A Python-based search engine with lexicon generation, forward/inverted indexing, and a Flask web interface. Built as an end-semester project for Data Structures & Algorithms (Fall 2021) at NUST.
Inspired by The Anatomy of a Large-Scale Hypertextual Web Search Engine (Brin & Page, Stanford).
- Document Upload — Upload text documents through the web UI
- Lexicon Generation — Tokenization with stopword removal using NLTK
- Forward Index — Bucket-based indexing on document IDs with duplicate elimination
- Inverted Index — Multi-threaded construction by splitting datasets across threads, building temporary indices, and merging
- Search — Query single words or phrases against the inverted index for fast retrieval
- Web Interface — Flask-powered frontend with HTML/CSS/JavaScript
- Python — core engine and indexing logic
- Flask — web server and API
- NLTK — tokenization and stopword removal
- HTML / CSS / JavaScript — frontend
# Clone the repo
git clone https://github.com/humzakt/DSA_Search_Engine.git
cd DSA_Search_Engine
# Install dependencies
pip install -r requirements.txt
# Download NLTK data
python -c "import nltk; nltk.download('punkt'); nltk.download('stopwords')"
# Run the server
python RUNSERVER.pyThen open http://127.0.0.1:5000/ in your browser.
Before searching: Upload documents and generate the lexicon, forward index, and inverted index using the controls on the search page.
- Upload — Documents are uploaded via the web interface
- Lexicon — Tokens are extracted and stored in a dictionary
- Forward Index — Built with threading; maps document IDs to term lists
- Inverted Index — Built with threading; the dataset is split, temporary indices are created in parallel, then merged
- Search — Query terms are looked up in the inverted index to retrieve matching documents
├── RUNSERVER.py # Flask entry point
├── ProjectConfiguration.py # Config settings
├── Lexicon.py # Lexicon data structure
├── GenerateLexicon.py # Lexicon builder
├── ForwardIndex.py # Forward index data structure
├── GenerateForwardIndex.py # Forward index builder (threaded)

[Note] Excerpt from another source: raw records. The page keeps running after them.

import Summits.QuantumFields.QCD.Theorems.SpectralDefectExtinctionWindowExtinctionCornerSingleLinkWeightSup
import Summits.QuantumFields.QCD.Theorems.SpectralDefectExtinctionWindowExtinctionCornerSingleLinkDetCircle
import Summits.QuantumFields.QCD.Theorems.SpectralDefectExtinctionWindowExtinctionCornerSingleLinkHolonomyCircle
import Summits.QuantumFields.QCD.Theorems.SpectralDefectExtinctionWindowExtinctionCornerSingleLinkPhaseMatrix
import Summits.QuantumFields.QCD.Theorems.SpectralDefectExtinctionWindowExtinctionCornerSingleLinkRigidity
import Summits.QuantumFields.QCD.Theorems.SpectralDefectExtinctionWegnerEstimateCoareaCircleMajorant
import Summits.QuantumFields.QCD.Theorems.SpectralDefectExtinctionWegnerEstimateCoareaSu3Circles
import Literature.MathematicalPhysics.QuantumFieldTheory.TorusFreeTransfer

/-!
# Stub `stub_singleLinkResonance` (S2c) of line `corner-decorrelation-deep-hole` — single-link resonance
anti-concentration (crux `SpectralDefectExtinction.WindowExtinction`, item stmt-QuantumFields-18063)

THE probabilistic input of the line (registered signature, proved): for `N_f ≤ 3`, `β ≥ 1`, `L ≥ 2`, any masses,
exterior, site `z`, phase `φ₀`, width `0 < ε ≤ 1` and bounded measurable `G ≥ 0` blind to the link `(z, 0)`:
`∫ G·1[ρ(U_{P₀₁(z)}) has a root within ε of e^{iφ₀}]·W ≤ C √β ε ∫ G·W`, `W = e^{−βS_W} ∏_f |det D_W(·, μ_f, 1)|`.
Proof = the 1-D circle route of the Wegner line (`ResolventCell.coareaWegner_*`) on the `3 × 3` phase matrix
`S(U) = (−i/2)(e^{−iφ₀}ρ(U_P) − e^{iφ₀}ρ(U_P)ᴴ)`: resonance ⇒ `|λ_j(S)| ≤ ε` (brick D); `su(3)` rigidity along the
eight circles of the link (`cornerSL_point_rigidity`) ⇒ `1[res] ≤ 4ε Σ_i R_i` a.e. (canonical circle majorants);
slice lemma + weight sup bound along circles (bricks A, B, C: `W(U_t) ≤ K√β ∫_s W(U_s)`) + area bound
`∫_t R_i(U_t) ≤ 4656π` (bricks D, D′); slice lemma backwards.
-/

noncomputable section

namespace Summit.QuantumFields.QCD.Cruxes.WindowExtinction.CornerDecorrelationDeepHole

open scoped BigOperators Matrix ENNReal NNReal ComplexConjugate ComplexOrder Real
open Matrix MeasureTheory Complex Polynomial
open Literature.MathematicalPhysics.QuantumLattice Literature.MathematicalPhysics.QuantumFieldTheory
  Literature.Probability.LatticeModels
open Summit.QuantumFields.QCD.Cruxes.WegnerEstimate.ResolventCell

├── InvertedIndex.py # Inverted index data structure
├── GenerateInvertedIndex.py # Inverted index builder (threaded)
├── processFile.py # Document preprocessing
├── search/ # Search logic
├── flask_server/ # Flask routes and templates
├── Dataset/ # Sample documents
└── Output/ # Generated index files
- Humza Khawar — 343114
- M. Huzaifa — 332839
Submitted to Dr. Faisal Shafait, NUST.